### Saved entries
/-
Copyright (c) 2026 the pub-hodgecm-mathlib formalisation cell (harness21).  Prover seat hodgecm-mathlib-K2E5-p16 (g6), Track B «K2-LIT»,
#184♮ = hLiu418 = `stmt-HodgeConjecture-24832`; F7 inert-witness organ (K2Liu-p01 (g9) RECIPE v2 80571dd96a2cf31d §A∕§C, cut (α) = the (W3) FRONT HALF
`hf₀out` ABSTRACT LETTER; dealt by K2E5-plan (g7) 13:54:02Z): a smooth section vanishing off the big cell has profile `n ↦ f (w n)` VANISHING OUTSIDE A
BOX OF FINITE LEVEL — ★ F3b (L0) `exists_compact_profile_support` composed with ★ (I) `exists_nat_level_of_compact_support`, at the abstract
topological-group level, plus the `F₊ + μ F₋` form the packaging plugs.  THEOREMS ONLY (no `def`, no `instance`, no notation, no `sorry`).
-/
import Summits.HodgeConjecture.HodgeConjecture.Theorems.K2LiuLocalSWSpanningCriterion   -- ★ F3b (L0) `exists_compact_profile_support`
import Summits.HodgeConjecture.HodgeConjecture.Theorems.K2LiuProfileSupportLevel        -- ★ (I) `exists_nat_level_of_compact_support`
import HarnessLib

/-!
# Crux `HLiu418`, F7 inert witness, cut (α): the profile of a big-cell section vanishes outside a box of finite level

Cell `hodgecm-mathlib`, crux item hLiu418 = `stmt-HodgeConjecture-24832` (helper lane `--supports`, count-neutral).

GENERIC (any topological group `G`, subgroups `P, N`, Weyl element `w`, Iwasawa compact `K₀`, `N`-coordinate `ν` on `Ω = P·w·N`, a «box» family
`box : ℤ → Set M` read through a coordinate `B : G → M` continuous on `N`):
* **`exists_nat_level_of_profile`** — for `f` with left law `χ`, right-invariant under an open subgroup, vanishing off `Ω` (`hfoff` BY VALUE, RECIPE §C(G)):
  `∃ M₀ : ℕ, ∀ n ∈ N, B n ∉ box M₀ → f (w * n) = 0` (= `hf₀out`);
* `law_add_smul`, `smooth_add_smul` — the law and the smoothness of `F₊ + μ·F₋` from those of `F₊, F₋`;
* **`exists_nat_level_of_profile_add_smul`** — the same for `f := F₊ + μ·F₋` (the shape the (W3) packaging plugs, `M₀` depending on `μ`).
The concrete reading (`N := N_Δ`, `n := nElem t`, `B := blkB ∘ matA`, `box := BOX`) is one `exact` in K2Liu-p01's (W3).
References: [BernsteinZelevinsky1976, §1.5]; [Casselman1995, §3]; [MoeglinVignerasWaldspurger1987, Ch. 1 I.17].
HONEST LABEL: HC_CM is proved only modulo the 7 printed citations (2 remaining named inputs: hLiu418 = stmt-HodgeConjecture-24832,
h413 = stmt-HodgeConjecture-24833) until rung 0 closes; count-neutral helper, closes no socket.
-/

set_option autoImplicit false
set_option linter.dupNamespace false

noncomputable section

namespace Summit.HodgeConjecture.HodgeConjecture.Cruxes.HLiu418.K2LiuProfileSupportOutsideBox

open Summit.HodgeConjecture.HodgeConjecture.Cruxes.HLiu418.K2LiuLocalSWSpanningCriterion (exists_compact_profile_support)
open Summit.HodgeConjecture.HodgeConjecture.Cruxes.HLiu418.K2LiuProfileSupportLevel (exists_nat_level_of_compact_support)

variable {G M : Type*} [Group G] [TopologicalSpace G] [IsTopologicalGroup G] [TopologicalSpace M]

/-- **`hf₀out` (ABSTRACT)**: a section with left law `χ`, smooth (right-invariant under an open subgroup) and vanishing off the big cell `Ω = P·w·N`
has profile `n ↦ f (w·n)` vanishing outside a box of some finite level `M₀`, for ANY monotone exhaustive family of open boxes read through a
coordinate `B` continuous on `N` (★ (L0) + ★ (I)). [cite: BernsteinZelevinsky1976, §1.5] [cite: Casselman1995, §3] -/
theorem exists_nat_level_of_profile {P N : Subgroup G} {χ : G → ℂ} {K₀ : Set G} (hK₀ : IsCompact K₀)
    (hIw : ∀ g : G, ∃ p ∈ P, ∃ k ∈ K₀, g = p * k)
    {w : G} {ν : G → G} (hνc : ContinuousOn ν {h | ∃ p ∈ P, ∃ n ∈ N, h = p * w * n})
    (hν : ∀ p ∈ P, ∀ n ∈ N, ν (p * w * n) = n) {f : G → ℂ} (hf : ∀ p ∈ P, ∀ h, f (p * h) = χ p * f h)
    (hfs : ∃ V : Subgroup G, IsOpen (V : Set G) ∧ ∀ h, ∀ u ∈ V, f (h * u) = f h)
    (hfoff : ∀ h, (¬ ∃ p ∈ P, ∃ n ∈ N, h = p * w * n) → f h = 0)
    (B : G → M) (hB : ContinuousOn B (N : Set G)) {box : ℤ → Set M} (hmono : Monotone box) (hopen : ∀ m, IsOpen (box m))
    (hex : ∀ t, ∃ m, t ∈ box m) :
    ∃ M₀ : ℕ, ∀ n ∈ N, B n ∉ box (M₀ : ℤ) → f (w * n) = 0 := by
  obtain ⟨S₀, hS₀, hS₀N, hS⟩ := exists_compact_profile_support hK₀ hIw hνc hν hf hfs hfoff
  exact exists_nat_level_of_compact_support B hB hmono hopen hex hS₀ hS₀N (F := fun n => f (w * n)) hS

omit [TopologicalSpace G] [IsTopologicalGroup G] in
/-- the left law is additive-linear: `F₊ + μ·F₋` has law `χ` if `F₊, F₋` do. [folklore] -/
theorem law_add_smul {P : Subgroup G} {χ : G → ℂ} {F₁ F₂ : G → ℂ} (h₁ : ∀ p ∈ P, ∀ h, F₁ (p * h) = χ p * F₁ h)
    (h₂ : ∀ p ∈ P, ∀ h, F₂ (p * h) = χ p * F₂ h) (μ : ℂ) :
    ∀ p ∈ P, ∀ h, (fun g => F₁ g + μ * F₂ g) (p * h) = χ p * (fun g => F₁ g + μ * F₂ g) h := by
  intro p hp h
  simp only [h₁ p hp h, h₂ p hp h]
  ring

omit [IsTopologicalGroup G] in
/-- smoothness is additive: `F₊ + μ·F₋` is right-invariant under the open subgroup `V₊ ⊓ V₋`. [folklore] -/
theorem smooth_add_smul {F₁ F₂ : G → ℂ} (h₁ : ∃ V : Subgroup G, IsOpen (V : Set G) ∧ ∀ h, ∀ u ∈ V, F₁ (h * u) = F₁ h)
    (h₂ : ∃ V : Subgroup G, IsOpen (V : Set G) ∧ ∀ h, ∀ u ∈ V, F₂ (h * u) = F₂ h) (μ : ℂ) :
    ∃ V : Subgroup G, IsOpen (V : Set G) ∧ ∀ h, ∀ u ∈ V, (fun g => F₁ g + μ * F₂ g) (h * u) = (fun g => F₁ g + μ * F₂ g) h := by
  obtain ⟨V₁, hV₁o, hV₁⟩ := h₁
  obtain ⟨V₂, hV₂o, hV₂⟩ := h₂
  refine ⟨V₁ ⊓ V₂, ?_, fun h u hu => ?_⟩
  · -- `V₁ ⊓ V₂` is an open subgroup: it contains the open neighbourhood `V₁ ∩ V₂` of every point as a coset-free intersection
    have : ((V₁ ⊓ V₂ : Subgroup G) : Set G) = (V₁ : Set G) ∩ (V₂ : Set G) := Subgroup.coe_inf V₁ V₂
    rw [this]
    exact hV₁o.inter hV₂o
  · have hu' : u ∈ V₁ ∧ u ∈ V₂ := Subgroup.mem_inf.1 hu
    simp only [hV₁ h u hu'.1, hV₂ h u hu'.2]

/-- **`hf₀out` FOR `f := F₊ + μ·F₋`** (the shape RECIPE v2 §A plugs): laws and smoothness of `F₊, F₋` separately, the off-cell vanishing of the
COMBINATION by value (§C(G)); conclusion `∃ M₀, ∀ n ∈ N, B n ∉ box M₀ → F₊ (w n) + μ F₋ (w n) = 0` (`M₀` depends on `μ`).
[cite: BernsteinZelevinsky1976, §1.5] [cite: Casselman1995, §3] -/
theorem exists_nat_level_of_profile_add_smul {P N : Subgroup G} {χ : G → ℂ} {K₀ : Set G} (hK₀ : IsCompact K₀)
    (hIw : ∀ g : G, ∃ p ∈ P, ∃ k ∈ K₀, g = p * k)
    {w : G} {ν : G → G} (hνc : ContinuousOn ν {h | ∃ p ∈ P, ∃ n ∈ N, h = p * w * n})
    (hν : ∀ p ∈ P, ∀ n ∈ N, ν (p * w * n) = n) {F₁ F₂ : G → ℂ} (μ : ℂ)
    (hF₁ : ∀ p ∈ P, ∀ h, F₁ (p * h) = χ p * F₁ h) (hF₂ : ∀ p ∈ P, ∀ h, F₂ (p * h) = χ p * F₂ h)
    (hF₁s : ∃ V : Subgroup G, IsOpen (V : Set G) ∧ ∀ h, ∀ u ∈ V, F₁ (h * u) = F₁ h)
    (hF₂s : ∃ V : Subgroup G, IsOpen (V : Set G) ∧ ∀ h, ∀ u ∈ V, F₂ (h * u) = F₂ h)
    (hfoff : ∀ h, (¬ ∃ p ∈ P, ∃ n ∈ N, h = p * w * n) → F₁ h + μ * F₂ h = 0)
    (B : G → M) (hB : ContinuousOn B (N : Set G)) {box : ℤ → Set M} (hmono : Monotone box) (hopen : ∀ m, IsOpen (box m))
    (hex : ∀ t, ∃ m, t ∈ box m) :
    ∃ M₀ : ℕ, ∀ n ∈ N, B n ∉ box (M₀ : ℤ) → F₁ (w * n) + μ * F₂ (w * n) = 0 :=
  exists_nat_level_of_profile (f := fun g => F₁ g + μ * F₂ g) hK₀ hIw hνc hν (law_add_smul hF₁ hF₂ μ) (smooth_add_smul hF₁s hF₂s μ)
    hfoff B hB hmono hopen hex

end Summit.HodgeConjecture.HodgeConjecture.Cruxes.HLiu418.K2LiuProfileSupportOutsideBox

end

### ASSIGNMENT
Please print the records above exactly from their first line. End with the line containing "HONEST LABEL: HC_CM", and include it.

### WRITTEN SOLUTION
/-
Copyright (c) 2026 the pub-hodgecm-mathlib formalisation cell (harness21).  Prover seat hodgecm-mathlib-K2E5-p16 (g6), Track B «K2-LIT»,
#184♮ = hLiu418 = `stmt-HodgeConjecture-24832`; F7 inert-witness organ (K2Liu-p01 (g9) RECIPE v2 80571dd96a2cf31d §A∕§C, cut (α) = the (W3) FRONT HALF
`hf₀out` ABSTRACT LETTER; dealt by K2E5-plan (g7) 13:54:02Z): a smooth section vanishing off the big cell has profile `n ↦ f (w n)` VANISHING OUTSIDE A
BOX OF FINITE LEVEL — ★ F3b (L0) `exists_compact_profile_support` composed with ★ (I) `exists_nat_level_of_compact_support`, at the abstract
topological-group level, plus the `F₊ + μ F₋` form the packaging plugs.  THEOREMS ONLY (no `def`, no `instance`, no notation, no `sorry`).
-/
import Summits.HodgeConjecture.HodgeConjecture.Theorems.K2LiuLocalSWSpanningCriterion   -- ★ F3b (L0) `exists_compact_profile_support`
import Summits.HodgeConjecture.HodgeConjecture.Theorems.K2LiuProfileSupportLevel        -- ★ (I) `exists_nat_level_of_compact_support`
import HarnessLib

/-!
# Crux `HLiu418`, F7 inert witness, cut (α): the profile of a big-cell section vanishes outside a box of finite level

Cell `hodgecm-mathlib`, crux item hLiu418 = `stmt-HodgeConjecture-24832` (helper lane `--supports`, count-neutral).

GENERIC (any topological group `G`, subgroups `P, N`, Weyl element `w`, Iwasawa compact `K₀`, `N`-coordinate `ν` on `Ω = P·w·N`, a «box» family
`box : ℤ → Set M` read through a coordinate `B : G → M` continuous on `N`):
* **`exists_nat_level_of_profile`** — for `f` with left law `χ`, right-invariant under an open subgroup, vanishing off `Ω` (`hfoff` BY VALUE, RECIPE §C(G)):
  `∃ M₀ : ℕ, ∀ n ∈ N, B n ∉ box M₀ → f (w * n) = 0` (= `hf₀out`);
* `law_add_smul`, `smooth_add_smul` — the law and the smoothness of `F₊ + μ·F₋` from those of `F₊, F₋`;
* **`exists_nat_level_of_profile_add_smul`** — the same for `f := F₊ + μ·F₋` (the shape the (W3) packaging plugs, `M₀` depending on `μ`).
The concrete reading (`N := N_Δ`, `n := nElem t`, `B := blkB ∘ matA`, `box := BOX`) is one `exact` in K2Liu-p01's (W3).
References: [BernsteinZelevinsky1976, §1.5]; [Casselman1995, §3]; [MoeglinVignerasWaldspurger1987, Ch. 1 I.17].
HONEST LABEL: HC_CM is proved only modulo the 7 printed citations (2 remaining named inputs: hLiu418 = stmt-HodgeConjecture-24832,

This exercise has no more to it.